Implement an API to let foreign-data wrappers actually be functional.

This commit provides the core code and documentation needed. A contrib module test case will follow shortly. Shigeru Hanada, Jan Urbanski, Heikki Linnakangas
2026-01-05 23:38:41 +03:00 · 2011-02-20 00:17:18 -05:00
parent d5813488a4
commit bb74240794
39 changed files with 1202 additions and 62 deletions
--- a/doc/src/sgml/ddl.sgml
+++ b/doc/src/sgml/ddl.sgml
@@ -2986,6 +2986,53 @@ ANALYZE measurement;
  </sect2>
 </sect1>

+ <sect1 id="ddl-foreign-data">
+  <title>Foreign Data</title>
+
+   <indexterm>
+    <primary>foreign data</primary>
+   </indexterm>
+   <indexterm>
+    <primary>foreign table</primary>
+   </indexterm>
+
+   <para>
+    <productname>PostgreSQL</productname> implements portions of the SQL/MED
+    specification, allowing you to access data that resides outside
+    PostgreSQL using regular SQL queries.  Such data is referred to as
+    <firstterm>foreign data</>.  (Note that this usage is not to be confused
+    with foreign keys, which are a type of constraint within the database.)
+   </para>
+
+   <para>
+    Foreign data is accessed with help from a
+    <firstterm>foreign data wrapper</firstterm>. A foreign data wrapper is a
+    library that can communicate with an external data source, hiding the
+    details of connecting to the data source and fetching data from it. There
+    are several foreign data wrappers available, which can for example read
+    plain data files residing on the server, or connect to another PostgreSQL
+    instance. If none of the existing foreign data wrappers suit your needs,
+    you can write your own; see <xref linkend="fdwhandler">.
+   </para>
+
+   <para>
+    To access foreign data, you need to create a <firstterm>foreign server</>
+    object, which defines how to connect to a particular external data source,
+    according to the set of options used by a particular foreign data
+    wrapper. Then you need to create one or more <firstterm>foreign
+    tables</firstterm>, which define the structure of the remote data. A
+    foreign table can be used in queries just like a normal table, but a
+    foreign table has no storage in the PostgreSQL server.  Whenever it is
+    used, PostgreSQL asks the foreign data wrapper to fetch the data from the
+    external source.
+   </para>
+
+   <para>
+    Currently, foreign tables are read-only.  This limitation may be fixed
+    in a future release.
+   </para>
+ </sect1>
+
 <sect1 id="ddl-others">
  <title>Other Database Objects</title>

--- a/doc/src/sgml/fdwhandler.sgml
+++ b/doc/src/sgml/fdwhandler.sgml
@@ -0,0 +1,212 @@
+<!-- doc/src/sgml/fdwhandler.sgml -->
+
+ <chapter id="fdwhandler">
+   <title>Writing A Foreign Data Wrapper</title>
+
+   <indexterm zone="fdwhandler">
+    <primary>foreign data wrapper</primary>
+    <secondary>handler for</secondary>
+   </indexterm>
+
+   <para>
+    All operations on a foreign table are handled through its foreign data
+    wrapper, which consists of a set of functions that the planner and
+    executor call. The foreign data wrapper is responsible for fetching
+    data from the remote data source and returning it to the
+    <productname>PostgreSQL</productname> executor. This chapter outlines how
+    to write a new foreign data wrapper.
+   </para>
+
+   <para>
+    The FDW author needs to implement a handler function, and optionally
+    a validator function. Both functions must be written in a compiled
+    language such as C, using the version-1 interface.

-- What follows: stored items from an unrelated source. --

/-!
# Proof of `thresholdMonoKWLogDepth` (Valiant 1984; Karchmer 1989, Thm. 4.1.1)

This file DISCHARGES the named fact
`Literature.Computability.Complexity.thresholdMonoKWLogDepth` (`ThresholdMonotoneKWDepth.lean`):
the monotone Karchmer–Wigderson game of every threshold function `th_k^n` (`n ≥ 1`) has a
deterministic protocol of depth `O(log n)` — here with the explicit constant
`depth ≤ 18 · (⌊log₂ n⌋ + 1)` (`KWTree.exists_solvesMono_thresholdFn`,
`thresholdMonoKWLogDepth_holds`).

## Proof (Valiant's probabilistic amplification, `Maj₃` form, done on protocol trees)

Valiant (1984) builds a random monotone formula — a complete tree of a fixed amplifying gadget whose
leaves read independent random input positions — and shows that one fixing of the randomness
computes majority on all inputs.  We follow the `Maj₃`-gadget version of the scheme (Gupta–Mahajan
1996: the amplification function of `Maj₃` is `A(p) = 3p² − 2p³`, fixed point `1/2`; cf. the review
of Valiant's argument in Hoory–Magen–Pitassi, RANDOM 2006, §2, "amplification function
`A_H(p) = Pr[H(X₁,…,X_k) = 1]`"), and we carry it out directly on PROTOCOL TREES for the monotone
KW game (`KWProtocol.lean`), so that no formula ↔ protocol conversion is needed:

* `th_k^n` is padded to `Maj_{2n+1}`: the virtual literals are the `n` variables, `n + 1 - k`
  constants `1` and `k` constants `0` (`ValiantMajority.V`, `ValiantMajority.virt`); an input of
  weight `≥ k` makes `≥ n + 1` of the `2n + 1` literals true, one of weight `< k` at most `n`
  (`ValiantMajority.card_virt`);
* level `0` of the family is a uniformly random virtual literal, level `j + 1` is `Maj₃` of three
  independent level-`j` members; for every member we also build a protocol tree over the REAL
  coordinates solving the monotone game of its pull-back (`Maj₃(f,g,h) = (f ∧ g) ∨ ((f ∨ g) ∧ h)`
  costs three rounds, `ValiantMajority.majTree`; constant literals give void games).  The number
  of accepting members at a virtual assignment with a fraction `q` of true literals is EXACTLY
  `|T| · A^{(j)}(q)` (`ValiantMajority.frac_maj3`, exact counting — no probability theory);
* amplification: `A(1/2 + δ) ≥ 1/2 + (11/8) δ` for `0 ≤ δ ≤ 1/4` and `1 − A(1 − e) ≤ 3e²`, whence
  from the initial bias `1/(2(2n+1))` the error after `4⌊log₂ n⌋ + 6` levels is `≤ (1/3) · 2^{-n}`
  (`ValiantMajority.iterate_A_levels`; by the symmetry `A(1-p) = 1 - A(p)` the same bound serves
  the rejecting side);
* Adleman's union bound over the `2^n` real inputs (`exists_seed_of_frac`,
  `ApproximateMajorityAmplification.lean`) fixes one member correct on every input; its protocol
  tree solves the monotone KW game of `th_k^n` in depth `≤ 3 · (4⌊log₂ n⌋ + 6) ≤ 18(⌊log₂ n⌋ + 1)`.

The thresholds `k = 0` and `k > n` are constant functions (void games, one leaf).

## References

* L. G. Valiant, *Short monotone formulae for the majority function*, J. Algorithms 5 (1984)
  363–366 [Valiant1984Majority] (the scheme; his gadget is `(x₁ ∨ x₂) ∧ (x₃ ∨ x₄)` with biased
  leaves, depth `5.3 log n`).
* A. Gupta, S. Mahajan, *Using amplification to compute majority with small majority gates*,
  Comput. Complexity 6 (1996) 46–63 [GuptaMahajan1996] (`Maj₃` amplification, `A(p) = 3p² − 2p³`).
* S. Hoory, A. Magen, T. Pitassi, *Monotone circuits for the majority function*, RANDOM 2006,
  LNCS 4110, §2 (held: `book:diaz2006-…`, pp. 483–485: review of Valiant's argument).
* M. Karchmer, *Communication Complexity: A New Approach to Circuit Depth* (1989), Thm. 4.1.1
  [Karchmer1989] (the KW-game form `C(R^m[th_k^n]) = O(log n)`).
-/

set_option autoImplicit false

+    For details on C language calling conventions and dynamic loading,
+    see <xref linkend="xfunc-c">.
+   </para>
+
+   <para>
+    The handler function simply returns a struct of function pointers to
+    callback functions that will be called by the planner and executor.

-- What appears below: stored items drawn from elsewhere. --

/-
Origin: expansion seat `planner-pub-hodgecm-pv07-g4-0`, handover #3 2026-08-18T11:47:05Z (`HOME/pub-hodgecm-pv07-g4/lean/Pv07g4/GenuineSchrodingerEnd.lean`, md5 0d7c2a69, 161 lines);
landed by the gen-8 packager in gate run 29 as `HodgeCM/PerL34/GenuineSchrodingerEnd.lean` (import ^import Pv07g4\.GenuineSchrodingerShift[ \t]*$→import HodgeCM.PerL34.GenuineSchrodingerShift ×1).
-/
/-
Copyright (c) 2026. All rights reserved.
Released under Apache 2.0 license as described in the file LICENSE.

# `HodgeCM/PerL34/GenuineSchrodingerEnd.lean` — the S3 END theorem with its torus side DISCHARGED by the genuine
# split Schrödinger model (DAG-node prover #07 gen 4, unit `pub-hodgecm-pv07-g4`, file #3, RUN 29)

WIP module name `Pv07g4.GenuineSchrodingerEnd`; lands as `HodgeCM.PerL34.GenuineSchrodingerEnd`.
Imports pv07-g4 #2 `GenuineSchrodingerShift` only (WIP `Pv07g4.GenuineSchrodingerShift`; ONE import rewrite at intake).

## What this file proves (no placeholders, no new axioms, no cited facts)

`exists_compactDomain_thetaLift_ne_zero_genuine_shift`: pv09-g5's S3 END theorem
`exists_compactDomain_thetaLift_ne_zero_genuine_of_input` with `Sp := L²(X)` (pv13-g4's model space),
`φ := φ_e = 1_{e(S,χ) + ∏𝒪_v³}` (#2 `phiE (shiftFor S χ hχT' hlocχ)`), `T := S`, and its SEVENTEEN torus-side binders
— the input structure `X : GenuineThetaInput …` (sixteen fields) and `hφ`, `hloc`, `hK`, `hM` — SUPPLIED BY THE KERNEL
(#2 `torusSideShift`), for every finite `S ⊇ T' ∪ {∞}` and every `χ` with level `T'`.  What remains as input is exactly
the theta / doubling side: the doubling datum `D` (with `D.ω` THE representation of the model: hypothesis
`hω : D.ω = rep L (twistChar L χ)`), the theta side `GU`, `j`, `hj`, `hχΓ`, `hχVΓ`, the glue print inputs `P`, and the
bookkeeping `hS`; `exists_compactDomain_thetaLift_ne_zero_genuine_shift_level` removes even the bookkeeping by taking
`S := levelPlaces L T' = T' ∪ {infinite places}`.  This is the by-name CONSUMPTION check of #1/#2: the binder shapes
produced there are literally the END's.

ABSOLUTE RULE respected: nothing cited; every hypothesis of the theorem below is either data, a hypothesis of the
END theorem itself passed through unchanged, or the equation `hω` identifying the END's representation with the model's.
-/
import Summits.HodgeConjecture.HodgeCM.PerL34.GenuineSchrodingerShift_2

/-! PORT of `HodgeCM/PerL34/GenuineSchrodingerEnd.lean` (HodgeCMPerL run 82) — verbatim mechanical port; provenance in the PORT header line. -/

set_option linter.style.longFile 0
set_option linter.unusedSectionVars false
set_option linter.unusedVariables false

noncomputable section

open MeasureTheory MeasureTheory.Measure Set Metric Function Complex ComplexConjugate Topology Filter
open scoped RestrictedProduct InnerProductSpace NNReal ENNReal Pointwise

namespace HodgeCM.PerL34.PureTensor

open HodgeCM.PerL34.SplitShells HodgeCM.PerL34.AdelicFactorisation HodgeCM.PerL34.RestrictedMeasure
open HodgeCM.PerL34.NoSmallSubgroups HodgeCM.PerL34.EulerFactorisation HodgeCM.PerL34.DiscreteFD
open HodgeCM.PerL34.LocalFactors HodgeCM.PerL34.LocalFactors.DilationModel
open HodgeCM.PerL34.LocalModulus HodgeCM.PerL34.SplitPlaceDilation
open HodgeCM.PerL34.RallisIP HodgeCM.PerL34.Doubling HodgeCM.PerL34.N31d NumberField IsDedekindDomain
open HodgeCM.PerL34.IdelePlaces HodgeCM.PerL34.RestrictedRegroup HodgeCM.PerL34.RestrictedCutout
open HodgeCM.PerL34.IdelicTorusModel HodgeCM.PerL34.IdelicTorusModel.Genuine

attribute [local instance] LocalFactors.DilationModel.Adic.nontriviallyNormedField
  LocalFactors.DilationModel.Adic.properSpace

namespace SchrodingerModel

namespace Coeff

variable (L : Type) [Field L] [NumberField L] [IsCMField L]

local notation3 "L⁺" => maximalRealSubfield L

set_option synthInstance.maxHeartbeats 200000 in
-- (as in the END theorem: the `SMul Γ (Model L)` instance behind `IsFundamentalDomain` is slow to find)
/-- **S3 END with the torus side discharged by the shifted, twisted genuine split Schrödinger model.**
For a CM field `L`, a finite set `S` of places of `L⁺` containing the infinite places, a character `χ` of the model
group with level `T' ⊆ S`, and ANY doubling datum `D` on `Sp = L²(X)` whose representation `D.ω` IS the model
representation `rep L (twistChar L χ)` (+ the END's theta-side data and print inputs, unchanged): the END's conclusion
for the vector `φ_e = phiE (shiftFor S χ hχT' hlocχ)`, with NO representation-side hypothesis left. -/
theorem exists_compactDomain_thetaLift_ne_zero_genuine_shift [DecidableEq (Place L⁺)]
    [∀ v : HeightOneSpectrum (𝓞 L⁺), MeasurableSpace (v.adicCompletion L⁺)]
    [∀ v : HeightOneSpectrum (𝓞 L⁺), BorelSpace (v.adicCompletion L⁺)]
    (S₀ : Finset (Place L⁺))
    {W : Type} [AddCommGroup W] [Module L W]
    {H Sbox : Type} [Group H] [AddCommGroup Sbox] [Module ℂ Sbox]
    {h : W →ₗ⋆[L] W →ₗ[L] L} (hW : IsLine L W) (hh : Anisotropic h)
    (D : DoublingDatum (Model L) H (Lp ℂ 2 (μ L)) Sbox) (GU : ThetaSide (Lp ℂ 2 (μ L)) Sbox)
    (j : isomBox h →* H) (hj : ∀ d : unitary L, j ⟨iotaSnd d, iotaSnd_mem h d⟩ = D.ι (1, unitaryToModel L d))
    (χ : Model L →* Circle) (hχΓ : ∀ d : unitary L, χ (unitaryToModel L d) = 1)
    (hχVΓ : ∀ d : unitary L, D.χV (unitaryToModel L d) = 1)
    {hP : ∀ Ψ : Sbox, ∀ p ∈ (stabDelta L W).subgroupOf (isomBox h), ∀ x : H, D.fSW Ψ (j p * x) = D.fSW Ψ x}
    (P : GluePrintInputs D GU h j hP)
    {T' : Finset (Place L⁺)} (hχT' : RestrictedProduct.boxSubgroup (genLevel L) T' ≤ χ.ker)
    (hlocχ : ∀ i ∈ T', Continuous fun g : locTorus L⁺ L i => χ (RestrictedProduct.mulSingle (genLevel L) i g))
    {S : Finset (Place L⁺)} (hT'S : T' ⊆ S) (hS : ∀ v : InfinitePlace L⁺, Sum.inl v ∈ S)
    (hω : D.ω = rep L (twistChar L χ)) [IsFiniteMeasure GU.μ] :
    ∃ 𝓕 : Set (Model L), IsCompact 𝓕 ∧ (interior 𝓕).Nonempty ∧ MeasurableSet 𝓕 ∧
      IsFundamentalDomain (unitaryToModel L).range 𝓕
        (haarDatum (genLevel L) (isCompact_genLevel L) (isOpen_genLevel L) S₀).μ ∧
      (haarDatum (genLevel L) (isCompact_genLevel L) (isOpen_genLevel L) S₀).μ 𝓕 ≠ 0 ∧
      (haarDatum (genLevel L) (isCompact_genLevel L) (isOpen_genLevel L) S₀).μ 𝓕 ≠ ⊤ ∧
      ∀ [IsFiniteMeasure (((haarDatum (genLevel L) (isCompact_genLevel L) (isOpen_genLevel L) S₀).μ).restrict 𝓕)]
        (hk : Measurable (Function.uncurry (thetaFn D GU (phiE (shiftFor S χ hχT' hlocχ))))) {Ck : ℝ} (hCk : 0 ≤ Ck)
        (hkC : ∀ q u, ‖thetaFn D GU (phiE (shiftFor S χ hχT' hlocχ)) q u‖ ≤ Ck),
        PeterssonFubini.theta GU.μ
          (((haarDatum (genLevel L) (isCompact_genLevel L) (isOpen_genLevel L) S₀).μ).restrict 𝓕) hk
          (measurable_coe_char (genLevel L) (isOpen_genLevel L) χ hχT' hlocχ) hCk hkC (norm_coe_char_le χ) ≠ 0 := by
  obtain ⟨⟨X⟩, hφ, hloc, hK, hM⟩ := torusSideShift S χ hχT' hlocχ hT'S
  have hloc' : ∀ (i : Place L⁺) (v : Lp ℂ 2 (μ L)),
      Continuous fun g : locTorus L⁺ L i => D.ω (RestrictedProduct.mulSingle (genLevel L) i g) v := by
    rw [hω]; exact hloc
  have hK' : ∀ k ∈ RestrictedProduct.boxSubgroup (genLevel L) S,
      D.ω k (phiE (shiftFor S χ hχT' hlocχ)) = phiE (shiftFor S χ hχT' hlocχ) := by
    rw [hω]; exact hK
  have hM' : ∀ S' : Finset (Place L⁺), S ⊆ S' → ∀ y : (i : ↥S') → locTorus L⁺ L i,
      inner ℂ (phiE (shiftFor S χ hχT' hlocχ)) (D.ω (extendOne (genLevel L) S' y) (phiE (shiftFor S χ hχT' hlocχ))) =
        ∏ i : ↥S', localCoeff (genLevel L) D.ω (phiE (shiftFor S χ hχT' hlocχ)) i (y i) := by
    rw [hω]; exact hM
  have X' : GenuineThetaInput L S (Lp ℂ 2 (μ L)) D.ω (phiE (shiftFor S χ hχT' hlocχ)) χ := by
    rw [hω]; exact X
  exact exists_compactDomain_thetaLift_ne_zero_genuine_of_input L S₀ hW hh D GU j hj χ hχΓ hχVΓ P
    (phiE (shiftFor S χ hχT' hlocχ)) hφ hloc' hχT' hlocχ hK' hM' subset_rfl hT'S hS X'

/-- the canonical finite set of places attached to a level `T'`: `T'` together with all infinite places -/
def levelPlaces [DecidableEq (Place L⁺)] (T' : Finset (Place L⁺)) : Finset (Place L⁺) :=
  T' ∪ (Finset.univ : Finset (InfinitePlace L⁺)).image Sum.inl

/-- (Ported verbatim from the HodgeCMPerL package; no docstring in the source.) -/
theorem subset_levelPlaces [DecidableEq (Place L⁺)] (T' : Finset (Place L⁺)) : T' ⊆ levelPlaces L T' :=
  Finset.subset_union_left

/-- (Ported verbatim from the HodgeCMPerL package; no docstring in the source.) -/
theorem inl_mem_levelPlaces [DecidableEq (Place L⁺)] (T' : Finset (Place L⁺)) (v : InfinitePlace L⁺) :
    (Sum.inl v : Place L⁺) ∈ levelPlaces L T' :=
  Finset.mem_union_right _ (Finset.mem_image_of_mem _ (Finset.mem_univ v))

set_option synthInstance.maxHeartbeats 200000 in
/-- **The same with the bookkeeping removed**: `S := levelPlaces L T' = T' ∪ {infinite places}`.  Binders = the END's
theta/doubling side, the level-`T'` character `χ` (`hχT'`, `hlocχ`, `hχΓ`) and `hω`; nothing on the representation side. -/
theorem exists_compactDomain_thetaLift_ne_zero_genuine_shift_level [DecidableEq (Place L⁺)]
    [∀ v : HeightOneSpectrum (𝓞 L⁺), MeasurableSpace (v.adicCompletion L⁺)]
    [∀ v : HeightOneSpectrum (𝓞 L⁺), BorelSpace (v.adicCompletion L⁺)]
    (S₀ : Finset (Place L⁺))
    {W : Type} [AddCommGroup W] [Module L W]
    {H Sbox : Type} [Group H] [AddCommGroup Sbox] [Module ℂ Sbox]
    {h : W →ₗ⋆[L] W →ₗ[L] L} (hW : IsLine L W) (hh : Anisotropic h)
    (D : DoublingDatum (Model L) H (Lp ℂ 2 (μ L)) Sbox) (GU : ThetaSide (Lp ℂ 2 (μ L)) Sbox)
    (j : isomBox h →* H) (hj : ∀ d : unitary L, j ⟨iotaSnd d, iotaSnd_mem h d⟩ = D.ι (1, unitaryToModel L d))
    (χ : Model L →* Circle) (hχΓ : ∀ d : unitary L, χ (unitaryToModel L d) = 1)
    (hχVΓ : ∀ d : unitary L, D.χV (unitaryToModel L d) = 1)
    {hP : ∀ Ψ : Sbox, ∀ p ∈ (stabDelta L W).subgroupOf (isomBox h), ∀ x : H, D.fSW Ψ (j p * x) = D.fSW Ψ x}
    (P : GluePrintInputs D GU h j hP)
    {T' : Finset (Place L⁺)} (hχT' : RestrictedProduct.boxSubgroup (genLevel L) T' ≤ χ.ker)
    (hlocχ : ∀ i ∈ T', Continuous fun g : locTorus L⁺ L i => χ (RestrictedProduct.mulSingle (genLevel L) i g))
    (hω : D.ω = rep L (twistChar L χ)) [IsFiniteMeasure GU.μ] :
    ∃ 𝓕 : Set (Model L), IsCompact 𝓕 ∧ (interior 𝓕).Nonempty ∧ MeasurableSet 𝓕 ∧
      IsFundamentalDomain (unitaryToModel L).range 𝓕
        (haarDatum (genLevel L) (isCompact_genLevel L) (isOpen_genLevel L) S₀).μ ∧
      (haarDatum (genLevel L) (isCompact_genLevel L) (isOpen_genLevel L) S₀).μ 𝓕 ≠ 0 ∧
      (haarDatum (genLevel L) (isCompact_genLevel L) (isOpen_genLevel L) S₀).μ 𝓕 ≠ ⊤ ∧
      ∀ [IsFiniteMeasure (((haarDatum (genLevel L) (isCompact_genLevel L) (isOpen_genLevel L) S₀).μ).restrict 𝓕)]
        (hk : Measurable (Function.uncurry (thetaFn D GU (phiE (shiftFor (levelPlaces L T') χ hχT' hlocχ)))))
        {Ck : ℝ} (hCk : 0 ≤ Ck)
        (hkC : ∀ q u, ‖thetaFn D GU (phiE (shiftFor (levelPlaces L T') χ hχT' hlocχ)) q u‖ ≤ Ck),
        PeterssonFubini.theta GU.μ
          (((haarDatum (genLevel L) (isCompact_genLevel L) (isOpen_genLevel L) S₀).μ).restrict 𝓕) hk
          (measurable_coe_char (genLevel L) (isOpen_genLevel L) χ hχT' hlocχ) hCk hkC (norm_coe_char_le χ) ≠ 0 :=
  exists_compactDomain_thetaLift_ne_zero_genuine_shift L S₀ hW hh D GU j hj χ hχΓ hχVΓ P hχT' hlocχ
    (subset_levelPlaces L T') (inl_mem_levelPlaces L T') hω

end Coeff

end SchrodingerModel

end HodgeCM.PerL34.PureTensor

end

+    Most of the effort in writing an FDW is in implementing these callback
+    functions.
+    The handler function must be registered with
+    <productname>PostgreSQL</productname> as taking no arguments and returning
+    the special pseudo-type <type>fdw_handler</type>.
+    The callback functions are plain C functions and are not visible or
+    callable at the SQL level.
+   </para>
+
+   <para>
+    The validator function is responsible for validating options given in the
+    <command>CREATE FOREIGN DATA WRAPPER</command>, <command>CREATE
+    SERVER</command> and <command>CREATE FOREIGN TABLE</command> commands.
+    The validator function must be registered as taking two arguments, a text
+    array containing the options to be validated, and an OID representing the
+    type of object the options are associated with (in the form of the OID
+    of the system catalog the object would be stored in).  If no validator
+    function is supplied, the options are not checked at object creation time.
+   </para>
+
+   <para>
+    The foreign data wrappers included in the standard distribution are good
+    references when trying to write your own.  Look into the
+    <filename>contrib/file_fdw</> subdirectory of the source tree.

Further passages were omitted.